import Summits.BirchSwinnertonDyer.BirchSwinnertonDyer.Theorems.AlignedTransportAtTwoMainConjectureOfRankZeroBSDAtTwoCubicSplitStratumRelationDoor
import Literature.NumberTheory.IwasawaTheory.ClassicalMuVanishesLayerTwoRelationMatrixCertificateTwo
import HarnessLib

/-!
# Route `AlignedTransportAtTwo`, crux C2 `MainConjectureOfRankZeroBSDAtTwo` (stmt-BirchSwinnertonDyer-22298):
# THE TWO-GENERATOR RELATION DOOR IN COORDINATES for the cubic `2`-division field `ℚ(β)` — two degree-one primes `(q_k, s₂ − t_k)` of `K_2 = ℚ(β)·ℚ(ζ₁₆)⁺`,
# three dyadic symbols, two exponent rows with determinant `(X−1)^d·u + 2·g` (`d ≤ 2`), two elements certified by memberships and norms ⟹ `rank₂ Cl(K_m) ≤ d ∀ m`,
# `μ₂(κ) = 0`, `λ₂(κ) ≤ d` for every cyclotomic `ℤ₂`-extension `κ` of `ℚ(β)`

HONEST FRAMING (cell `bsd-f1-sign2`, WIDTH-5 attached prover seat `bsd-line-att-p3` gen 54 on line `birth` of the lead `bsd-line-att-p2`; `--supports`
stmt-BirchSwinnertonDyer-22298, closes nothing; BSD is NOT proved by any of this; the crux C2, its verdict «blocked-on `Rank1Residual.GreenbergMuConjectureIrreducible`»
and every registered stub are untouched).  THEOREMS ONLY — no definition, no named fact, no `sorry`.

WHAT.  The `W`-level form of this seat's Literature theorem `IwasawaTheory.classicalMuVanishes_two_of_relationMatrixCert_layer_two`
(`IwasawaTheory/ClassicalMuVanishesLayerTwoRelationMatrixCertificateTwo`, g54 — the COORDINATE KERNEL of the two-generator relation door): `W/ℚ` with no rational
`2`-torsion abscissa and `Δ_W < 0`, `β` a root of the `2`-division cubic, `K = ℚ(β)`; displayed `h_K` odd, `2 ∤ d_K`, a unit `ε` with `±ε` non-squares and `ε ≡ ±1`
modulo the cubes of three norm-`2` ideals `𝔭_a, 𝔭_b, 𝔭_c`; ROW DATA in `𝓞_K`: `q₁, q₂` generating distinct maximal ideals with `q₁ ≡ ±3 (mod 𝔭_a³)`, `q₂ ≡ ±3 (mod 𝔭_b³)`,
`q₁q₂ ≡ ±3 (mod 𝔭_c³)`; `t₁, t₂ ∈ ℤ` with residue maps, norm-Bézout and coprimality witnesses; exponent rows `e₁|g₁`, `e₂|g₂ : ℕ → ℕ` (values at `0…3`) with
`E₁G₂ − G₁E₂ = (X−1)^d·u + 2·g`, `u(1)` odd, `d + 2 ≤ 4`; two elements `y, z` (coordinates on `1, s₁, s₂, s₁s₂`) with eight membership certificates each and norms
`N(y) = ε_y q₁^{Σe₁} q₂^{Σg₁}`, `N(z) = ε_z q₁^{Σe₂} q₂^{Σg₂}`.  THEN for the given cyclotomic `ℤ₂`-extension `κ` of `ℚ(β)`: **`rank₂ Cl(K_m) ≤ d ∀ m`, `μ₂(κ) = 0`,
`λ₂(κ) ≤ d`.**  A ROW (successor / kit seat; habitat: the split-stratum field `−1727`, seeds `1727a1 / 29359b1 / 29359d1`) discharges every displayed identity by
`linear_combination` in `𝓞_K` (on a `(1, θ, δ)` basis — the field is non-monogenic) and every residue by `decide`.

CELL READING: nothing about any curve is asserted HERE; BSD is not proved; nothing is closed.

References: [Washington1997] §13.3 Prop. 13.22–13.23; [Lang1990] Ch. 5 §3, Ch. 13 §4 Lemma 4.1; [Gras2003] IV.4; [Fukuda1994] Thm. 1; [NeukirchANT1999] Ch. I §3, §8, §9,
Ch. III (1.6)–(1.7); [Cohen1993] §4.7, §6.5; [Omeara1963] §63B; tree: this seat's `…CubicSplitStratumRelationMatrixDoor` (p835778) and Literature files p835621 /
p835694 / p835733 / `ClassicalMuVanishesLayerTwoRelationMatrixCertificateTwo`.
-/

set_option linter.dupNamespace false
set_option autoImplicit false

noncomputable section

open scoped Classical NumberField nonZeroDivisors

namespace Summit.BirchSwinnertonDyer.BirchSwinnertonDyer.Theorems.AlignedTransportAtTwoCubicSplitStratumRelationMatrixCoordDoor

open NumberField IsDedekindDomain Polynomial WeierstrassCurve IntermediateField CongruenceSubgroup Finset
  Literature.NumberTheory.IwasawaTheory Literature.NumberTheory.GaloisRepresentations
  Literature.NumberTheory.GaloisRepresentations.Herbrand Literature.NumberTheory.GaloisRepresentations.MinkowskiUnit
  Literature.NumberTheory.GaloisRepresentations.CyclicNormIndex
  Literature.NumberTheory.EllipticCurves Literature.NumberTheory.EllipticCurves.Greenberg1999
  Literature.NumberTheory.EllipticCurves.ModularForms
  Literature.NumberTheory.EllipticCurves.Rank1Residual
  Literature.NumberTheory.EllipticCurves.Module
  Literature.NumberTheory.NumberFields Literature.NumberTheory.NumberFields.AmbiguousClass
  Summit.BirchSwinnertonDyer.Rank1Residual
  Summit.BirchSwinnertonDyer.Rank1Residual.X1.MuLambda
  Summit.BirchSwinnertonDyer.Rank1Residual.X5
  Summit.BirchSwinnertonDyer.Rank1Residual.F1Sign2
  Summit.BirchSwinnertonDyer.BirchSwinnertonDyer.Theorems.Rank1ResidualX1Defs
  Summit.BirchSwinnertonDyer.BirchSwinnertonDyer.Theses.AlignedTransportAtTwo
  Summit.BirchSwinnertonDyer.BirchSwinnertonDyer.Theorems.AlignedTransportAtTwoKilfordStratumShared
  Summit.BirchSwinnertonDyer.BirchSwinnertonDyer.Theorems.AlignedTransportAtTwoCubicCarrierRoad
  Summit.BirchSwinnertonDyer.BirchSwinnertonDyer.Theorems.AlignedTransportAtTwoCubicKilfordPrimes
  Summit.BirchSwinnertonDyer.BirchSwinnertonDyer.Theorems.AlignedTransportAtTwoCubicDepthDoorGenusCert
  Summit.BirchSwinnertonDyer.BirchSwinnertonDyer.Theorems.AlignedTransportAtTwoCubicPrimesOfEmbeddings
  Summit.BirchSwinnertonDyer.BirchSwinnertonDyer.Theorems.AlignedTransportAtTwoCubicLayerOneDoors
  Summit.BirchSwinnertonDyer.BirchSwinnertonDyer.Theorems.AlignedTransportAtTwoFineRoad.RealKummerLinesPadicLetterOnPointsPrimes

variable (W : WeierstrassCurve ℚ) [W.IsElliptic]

+-------+

→ **Task requirements**
Reply with an exact transcription of the material above.

→ **Your solution**
import Summits.BirchSwinnertonDyer.BirchSwinnertonDyer.Theorems.AlignedTransportAtTwoMainConjectureOfRankZeroBSDAtTwoCubicSplitStratumRelationDoor
import Literature.NumberTheory.IwasawaTheory.ClassicalMuVanishesLayerTwoRelationMatrixCertificateTwo
import HarnessLib

/-!
# Route `AlignedTransportAtTwo`, crux C2 `MainConjectureOfRankZeroBSDAtTwo` (stmt-BirchSwinnertonDyer-22298):
# THE TWO-GENERATOR RELATION DOOR IN COORDINATES for the cubic `2`-division field `ℚ(β)` — two degree-one primes `(q_k, s₂ − t_k)` of `K_2 = ℚ(β)·ℚ(ζ₁₆)⁺`,
# three dyadic symbols, two exponent rows with determinant `(X−1)^d·u + 2·g` (`d ≤ 2`), two elements certified by memberships and norms ⟹ `rank₂ Cl(K_m) ≤ d ∀ m`,
# `μ₂(κ) = 0`, `λ₂(κ) ≤ d` for every cyclotomic `ℤ₂`-extension `κ` of `ℚ(β)`

HONEST FRAMING (cell `bsd-f1-sign2`, WIDTH-5 attached prover seat `bsd-line-att-p3` gen 54 on line `birth` of the lead `bsd-line-att-p2`; `--supports`
stmt-BirchSwinnertonDyer-22298, closes nothing; BSD is NOT proved by any of this; the crux C2, its verdict «blocked-on `Rank1Residual.GreenbergMuConjectureIrreducible`»
and every registered stub are untouched).  THEOREMS ONLY — no definition, no named fact, no `sorry`.

WHAT.  The `W`-level form of this seat's Literature theorem `IwasawaTheory.classicalMuVanishes_two_of_relationMatrixCert_layer_two`
(`IwasawaTheory/ClassicalMuVanishesLayerTwoRelationMatrixCertificateTwo`, g54 — the COORDINATE KERNEL of the two-generator relation door): `W/ℚ` with no rational
`2`-torsion abscissa and `Δ_W < 0`, `β` a root of the `2`-division cubic, `K = ℚ(β)`; displayed `h_K` odd, `2 ∤ d_K`, a unit `ε` with `±ε` non-squares and `ε ≡ ±1`
modulo the cubes of three norm-`2` ideals `𝔭_a, 𝔭_b, 𝔭_c`; ROW DATA in `𝓞_K`: `q₁, q₂` generating distinct maximal ideals with `q₁ ≡ ±3 (mod 𝔭_a³)`, `q₂ ≡ ±3 (mod 𝔭_b³)`,
`q₁q₂ ≡ ±3 (mod 𝔭_c³)`; `t₁, t₂ ∈ ℤ` with residue maps, norm-Bézout and coprimality witnesses; exponent rows `e₁|g₁`, `e₂|g₂ : ℕ → ℕ` (values at `0…3`) with
`E₁G₂ − G₁E₂ = (X−1)^d·u + 2·g`, `u(1)` odd, `d + 2 ≤ 4`; two elements `y, z` (coordinates on `1, s₁, s₂, s₁s₂`) with eight membership certificates each and norms
`N(y) = ε_y q₁^{Σe₁} q₂^{Σg₁}`, `N(z) = ε_z q₁^{Σe₂} q₂^{Σg₂}`.  THEN for the given cyclotomic `ℤ₂`-extension `κ` of `ℚ(β)`: **`rank₂ Cl(K_m) ≤ d ∀ m`, `μ₂(κ) = 0`,
`λ₂(κ) ≤ d`.**  A ROW (successor / kit seat; habitat: the split-stratum field `−1727`, seeds `1727a1 / 29359b1 / 29359d1`) discharges every displayed identity by
`linear_combination` in `𝓞_K` (on a `(1, θ, δ)` basis — the field is non-monogenic) and every residue by `decide`.

CELL READING: nothing about any curve is asserted HERE; BSD is not proved; nothing is closed.

References: [Washington1997] §13.3 Prop. 13.22–13.23; [Lang1990] Ch. 5 §3, Ch. 13 §4 Lemma 4.1; [Gras2003] IV.4; [Fukuda1994] Thm. 1; [NeukirchANT1999] Ch. I §3, §8, §9,
Ch. III (1.6)–(1.7); [Cohen1993] §4.7, §6.5; [Omeara1963] §63B; tree: this seat's `…CubicSplitStratumRelationMatrixDoor` (p835778) and Literature files p835621 /
p835694 / p835733 / `ClassicalMuVanishesLayerTwoRelationMatrixCertificateTwo`.
-/

set_option linter.dupNamespace false
set_option autoImplicit false

noncomputable section

open scoped Classical NumberField nonZeroDivisors

namespace Summit.BirchSwinnertonDyer.BirchSwinnertonDyer.Theorems.AlignedTransportAtTwoCubicSplitStratumRelationMatrixCoordDoor

open NumberField IsDedekindDomain Polynomial WeierstrassCurve IntermediateField CongruenceSubgroup Finset
  Literature.NumberTheory.IwasawaTheory Literature.NumberTheory.GaloisRepresentations
  Literature.NumberTheory.GaloisRepresentations.Herbrand Literature.NumberTheory.GaloisRepresentations.MinkowskiUnit
  Literature.NumberTheory.GaloisRepresentations.CyclicNormIndex
  Literature.NumberTheory.EllipticCurves Literature.NumberTheory.EllipticCurves.Greenberg1999
  Literature.NumberTheory.EllipticCurves.ModularForms
  Literature.NumberTheory.EllipticCurves.Rank1Residual
  Literature.NumberTheory.EllipticCurves.Module
  Literature.NumberTheory.NumberFields Literature.NumberTheory.NumberFields.AmbiguousClass
  Summit.BirchSwinnertonDyer.Rank1Residual
  Summit.BirchSwinnertonDyer.Rank1Residual.X1.MuLambda
  Summit.BirchSwinnertonDyer.Rank1Residual.X5
  Summit.BirchSwinnertonDyer.Rank1Residual.F1Sign2
  Summit.BirchSwinnertonDyer.BirchSwinnertonDyer.Theorems.Rank1ResidualX1Defs
  Summit.BirchSwinnertonDyer.BirchSwinnertonDyer.Theses.AlignedTransportAtTwo
  Summit.BirchSwinnertonDyer.BirchSwinnertonDyer.Theorems.AlignedTransportAtTwoKilfordStratumShared
  Summit.BirchSwinnertonDyer.BirchSwinnertonDyer.Theorems.AlignedTransportAtTwoCubicCarrierRoad
  Summit.BirchSwinnertonDyer.BirchSwinnertonDyer.Theorems.AlignedTransportAtTwoCubicKilfordPrimes
  Summit.BirchSwinnertonDyer.BirchSwinnertonDyer.Theorems.AlignedTransportAtTwoCubicDepthDoorGenusCert
  Summit.BirchSwinnertonDyer.BirchSwinnertonDyer.Theorems.AlignedTransportAtTwoCubicPrimesOfEmbeddings
  Summit.BirchSwinnertonDyer.BirchSwinnertonDyer.Theorems.AlignedTransportAtTwoCubicLayerOneDoors
  Summit.BirchSwinnertonDyer.BirchSwinnertonDyer.Theorems.AlignedTransportAtTwoFineRoad.RealKummerLinesPadicLetterOnPointsPrimes

variable (W : WeierstrassCurve ℚ) [W.IsElliptic]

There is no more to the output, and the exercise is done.